Why I’m Writing This
I don’t say that lightly. I recently lost a very close friend to ovarian cancer. I know what an unchecked risk for cancer might have meant for me, and it sends a shiver down my spine.
Yet my sense of relief turns to dread thinking of how many others are out there who don’t know, or may never know, about their own risk until it’s too late.
That is why I’m writing this now.
Slipping through the Cracks
I’ve read a lot of criticism about delivering this kind of information directly to consumers. But the critics often miss the point and the very real experience of people like me.Like me, there are many women who have slipped through the cracks of our current medical screening system, either because they don’t have a family history of breast or ovarian cancer. Or they do not know that they have Ashkenazi Jewish ancestry. In my case, even though I know I have Ashkenazi ancestry, that wasn’t enough to prompt my doctor to consider screening. So there are many women walking around with this risk, who, like me, would have never known of their own risk but for this test from 23andMe.

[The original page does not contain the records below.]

import Literature.Probability.Percolation.QuadCrossingRotationInvariance
import Mathlib.Topology.MetricSpace.Thickening
import Mathlib.Analysis.Normed.Module.Convex
import HarnessLib

/-!
# Finite dependence and measurability of the Schramm–Smirnov quad-crossing event

Topic `Probability/Percolation`; second sibling proofs file of
`QuadCrossingRotationInvariance.lean` (the named fact `dkkmo_crossing_rotation_invariance`,
Duminil-Copin–Kozlowski–Krachun–Manolescu–Oulamara, arXiv:2012.11672v1, Cor. 1.3 at `q = 1`),
next to `QuadCrossingRotationInvarianceProofs.lean` (lattice symmetries).

The vendored event `quadCrossing R δ` ("some point of the side `(ab)` is joined to some point of
`(cd)` by a continuous path inside the closed quad and inside the drawn open edges of `δℤ²`")
is stated for the full-plane product measure with no measurability claim (module docstring of
the fact: "for `δ > 0` the event depends on the finitely many edges meeting the bounded quad").
This file proves that remark, which every comparison of `P[𝒞_δ(Q)]` under a coupling — the
mechanism of the printed proof of Cor. 1.3 (§7.1: Theorem 1.2 gives a coupling, and one reads
off the crossing events) — needs:

* `closure_inter_openEdgeUnion_eq_of_subset`, `mem_quadCrossing_iff_inter_mem`: if a set of
  edges `E` contains every lattice edge whose drawn segment meets the closed quad, then `ω`
  crosses `Q` iff `ω ∩ E` does (locality);
* `quadCrossing_eq_biUnion_of_subset`: the (increasing) event is the union over the crossing
  sub-configurations `S ⊆ E` of the cylinders `{ω | S ⊆ ω}`;
* `exists_finite_edges_meeting_quad`: for `δ > 0` there is such a finite `E` (both endpoints
  drawn within distance `δ` of the bounded closed quad; `meshVertices_finite`);
* `measurableSet_quadCrossing`: hence `quadCrossing R δ` is measurable for `δ > 0` (finite
  union of finite-dimensional cylinders of `Set (Sym2 ℤ²)`, `measurableSet_mem`).

## References

* [DKKMO2020Rotational] H. Duminil-Copin, K. K. Kozlowski, D. Krachun, I. Manolescu,
  M. Oulamara, arXiv:2012.11672v1 (2020), §1.2 p. 4 (the event `𝒞(Q)`), §7.1 p. 43.
* [GrimmettPercolation1999] G. Grimmett, *Percolation*, 2nd ed. (1999), §2.1 (events depending
  on finitely many edges; cylinder events of the product space).
-/

noncomputable section

open MeasureTheory Set
open Literature.Probability.LatticeModels Literature.Probability.RandomPlanarGeometry

namespace Literature.Probability.Percolation

/-! ### Finite dependence and measurability of the crossing event -/

section Locality

variable {R : ConformalRectangle} {δ : ℝ} {E : Set (Sym2 (Site 2))}

/-- **Locality of the crossing event.** If `E` contains every lattice edge whose drawn segment
meets the closed quad, then inside the closed quad the open edges of `ω` and of `ω ∩ E` draw the
same set. [folklore] -/
theorem closure_inter_openEdgeUnion_eq_of_subset
    (hE : ∀ x y : Site 2, (zdGraph 2).Adj x y →
      (segment ℝ (meshPoint δ x) (meshPoint δ y) ∩ closure R.carrier).Nonempty → s(x, y) ∈ E)
    (ω : BondConfig (Site 2)) :
    closure R.carrier ∩ openEdgeUnion δ ω = closure R.carrier ∩ openEdgeUnion δ (ω ∩ E) := by
  refine Subset.antisymm ?_ (inter_subset_inter_right _ (openEdgeUnion_mono δ inter_subset_left))
  rintro z ⟨hzR, hz⟩
  obtain ⟨x, y, hxy, hω, hzs⟩ := mem_openEdgeUnion_iff.1 hz
  exact ⟨hzR, mem_openEdgeUnion_iff.2 ⟨x, y, hxy, ⟨hω, hE x y hxy ⟨z, hzs, hzR⟩⟩, hzs⟩⟩

/-- Hence the crossing event depends only on the edges in `E`: `ω` crosses `Q` iff `ω ∩ E`
does. [folklore] -/
theorem mem_quadCrossing_iff_inter_mem
    (hE : ∀ x y : Site 2, (zdGraph 2).Adj x y →
      (segment ℝ (meshPoint δ x) (meshPoint δ y) ∩ closure R.carrier).Nonempty → s(x, y) ∈ E)
    (ω : BondConfig (Site 2)) :
    ω ∈ quadCrossing R δ ↔ ω ∩ E ∈ quadCrossing R δ := by
  rw [mem_quadCrossing_iff, mem_quadCrossing_iff, closure_inter_openEdgeUnion_eq_of_subset hE ω]

/-- **Cylinder decomposition.** Under the same hypothesis the (increasing) crossing event is the
union, over the sub-configurations `S ⊆ E` that cross `Q`, of the cylinders `{ω | S ⊆ ω}`.
[folklore] -/
theorem quadCrossing_eq_biUnion_of_subset
    (hE : ∀ x y : Site 2, (zdGraph 2).Adj x y →
      (segment ℝ (meshPoint δ x) (meshPoint δ y) ∩ closure R.carrier).Nonempty → s(x, y) ∈ E) :
    quadCrossing R δ = ⋃ S ∈ {S : Set (Sym2 (Site 2)) | S ⊆ E ∧ S ∈ quadCrossing R δ},
      {ω : BondConfig (Site 2) | S ⊆ ω} := by
  ext ω
  simp only [mem_iUnion, mem_setOf_eq, exists_prop]
  constructor
  · intro hω
    exact ⟨ω ∩ E, ⟨inter_subset_right, (mem_quadCrossing_iff_inter_mem hE ω).1 hω⟩,
      inter_subset_left⟩
  · rintro ⟨S, ⟨-, hS⟩, hSω⟩
    exact isUpperSet_quadCrossing R δ hSω hS

/-- Under the same hypothesis with `E` finite, the crossing event is measurable (a finite union
of finite-dimensional cylinders of the product space `Set (Sym2 ℤ²)`). [folklore] -/
theorem measurableSet_quadCrossing_of_subset (hfin : E.Finite)
    (hE : ∀ x y : Site 2, (zdGraph 2).Adj x y →
      (segment ℝ (meshPoint δ x) (meshPoint δ y) ∩ closure R.carrier).Nonempty → s(x, y) ∈ E) :
    MeasurableSet (quadCrossing R δ) := by
  rw [quadCrossing_eq_biUnion_of_subset hE]
  refine Finite.measurableSet_biUnion (hfin.finite_subsets.subset fun S hS => hS.1) fun S hS => ?_
  have hS : S.Finite := hfin.subset hS.1
  have : {ω : BondConfig (Site 2) | S ⊆ ω} = ⋂ e ∈ S, {ω : BondConfig (Site 2) | e ∈ ω} := by
    ext ω; simp [subset_def]
  rw [this]
  exact hS.measurableSet_biInter fun e _ => measurableSet_mem e

end Locality

/-- Mesh points of `ℤ²`-neighbours are at distance at most `|δ|` (in fact exactly `|δ|`).
[folklore] -/
theorem norm_meshPoint_sub_meshPoint_le_of_adj (δ : ℝ) {x y : Site 2}
    (h : (zdGraph 2).Adj x y) : ‖meshPoint δ y - meshPoint δ x‖ ≤ |δ| := by
  have key : ∀ (u : Site 2) (i : Fin 2),
      ‖meshPoint δ (u + Pi.single i 1) - meshPoint δ u‖ ≤ |δ| := by
    intro u i
    have hre : (meshPoint δ (u + Pi.single i 1) - meshPoint δ u).re =
        δ * ((Pi.single i (1 : ℤ) : Site 2) 0 : ℤ) := by
      simp only [Complex.sub_re, meshPoint_re, Pi.add_apply, Int.cast_add]; ring
    have him : (meshPoint δ (u + Pi.single i 1) - meshPoint δ u).im =
        δ * ((Pi.single i (1 : ℤ) : Site 2) 1 : ℤ) := by
      simp only [Complex.sub_im, meshPoint_im, Pi.add_apply, Int.cast_add]; ring
    have hsq : ‖meshPoint δ (u + Pi.single i 1) - meshPoint δ u‖ ^ 2 = |δ| ^ 2 := by
      rw [Complex.sq_norm, Complex.normSq_apply, hre, him, sq_abs]
      fin_cases i <;> simp [sq]
    have h1 : ‖meshPoint δ (u + Pi.single i 1) - meshPoint δ u‖ = |δ| := by
      rw [← Real.sqrt_sq (norm_nonneg _), hsq, Real.sqrt_sq (abs_nonneg δ)]
    exact h1.le
  obtain ⟨i, h | h⟩ := (zdGraph_adj_iff x y).1 h
  · rw [h]; exact key x i
  · rw [h, ← norm_neg, neg_sub]; exact key y i

/-- For `δ > 0` only finitely many lattice edges are drawn through the (bounded) closed quad:
there is a finite set of edges containing every edge whose drawn segment meets `closure Q`
(the edges with both endpoints drawn within distance `δ` of the closed quad). [folklore] -/
theorem exists_finite_edges_meeting_quad (R : ConformalRectangle) {δ : ℝ} (hδ : 0 < δ) :
    ∃ E : Set (Sym2 (Site 2)), E.Finite ∧ ∀ x y : Site 2, (zdGraph 2).Adj x y →
      (segment ℝ (meshPoint δ x) (meshPoint δ y) ∩ closure R.carrier).Nonempty → s(x, y) ∈ E := by
  set V : Set (Site 2) := meshVertices (Metric.cthickening δ (closure R.carrier)) δ with hV
  have hVfin : V.Finite := meshVertices_finite R.isBounded.closure.cthickening hδ
  refine ⟨(fun p : Site 2 × Site 2 => s(p.1, p.2)) '' V ×ˢ V, (hVfin.prod hVfin).image _, ?_⟩
  have hmem : ∀ x y : Site 2, (zdGraph 2).Adj x y → ∀ z ∈ segment ℝ (meshPoint δ x) (meshPoint δ y),
      z ∈ closure R.carrier → x ∈ V := fun x y hxy z hzs hzR => by
    rw [hV, mem_meshVertices_iff]
    refine Metric.mem_cthickening_of_dist_le _ z _ _ hzR ?_
    rw [dist_comm, dist_eq_norm]
    exact (norm_sub_le_of_mem_segment hzs).trans
      ((norm_meshPoint_sub_meshPoint_le_of_adj δ hxy).trans (abs_of_pos hδ).le)
  rintro x y hxy ⟨z, hzs, hzR⟩
  refine ⟨(x, y), ⟨hmem x y hxy z hzs hzR, hmem y x hxy.symm z ?_ hzR⟩, rfl⟩
  rwa [segment_symm]

/-- **The quad-crossing event is measurable** (`δ > 0`): it is a finite union of cylinder events
of the product space of bond configurations, since only the finitely many edges drawn through
the bounded closed quad matter (`exists_finite_edges_meeting_quad`,
`quadCrossing_eq_biUnion_of_subset`). The vendored fact makes no measurability claim; this is
the lemma needed to compare `P[𝒞_δ(Q)]` under couplings. [folklore] -/
theorem measurableSet_quadCrossing (R : ConformalRectangle) {δ : ℝ} (hδ : 0 < δ) :
    MeasurableSet (quadCrossing R δ) := by
  obtain ⟨E, hfin, hE⟩ := exists_finite_edges_meeting_quad R hδ
  exact measurableSet_quadCrossing_of_subset hfin hE

end Literature.Probability.Percolation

23andMe’s BRCA1/BRCA2 (Selected Variants) Report*
The test is not perfect. It’s not a breast cancer screen, and it only reports on three of the more than one thousand BRCA variants associated with higher risk. But it alerted me to a risk I wouldn’t have known of otherwise. I learned that the variant I carry puts me at a 45-85 percent risk for developing breast cancer, and conveys up to 46 percent risk for developing ovarian cancer.
If it were you, or your daughter, your mom, your best friend, wouldn’t you want them to know this information so they could do something about it?
I know that for me, learning this allowed me to work with my doctors to take action and lower my risk. That’s why seeing others minimizing or even denying the value of this test — even with its limitations — feels so misguided.
I want as many people as possible to have access to this kind of information and have the same good fortune I had._____________________________________________________________________
Jessica Algazi is an in-house entertainment attorney with a major motion picture studio, working and living in Los Angeles. Since learning she carried a BRCA1 mutation, she’s undergone several risk-reducing surgical procedures, including bilateral mastectomy, breast reconstruction, and bilateral salpingo-oopherectomy (i.e., removal of ovaries and fallopian tubes).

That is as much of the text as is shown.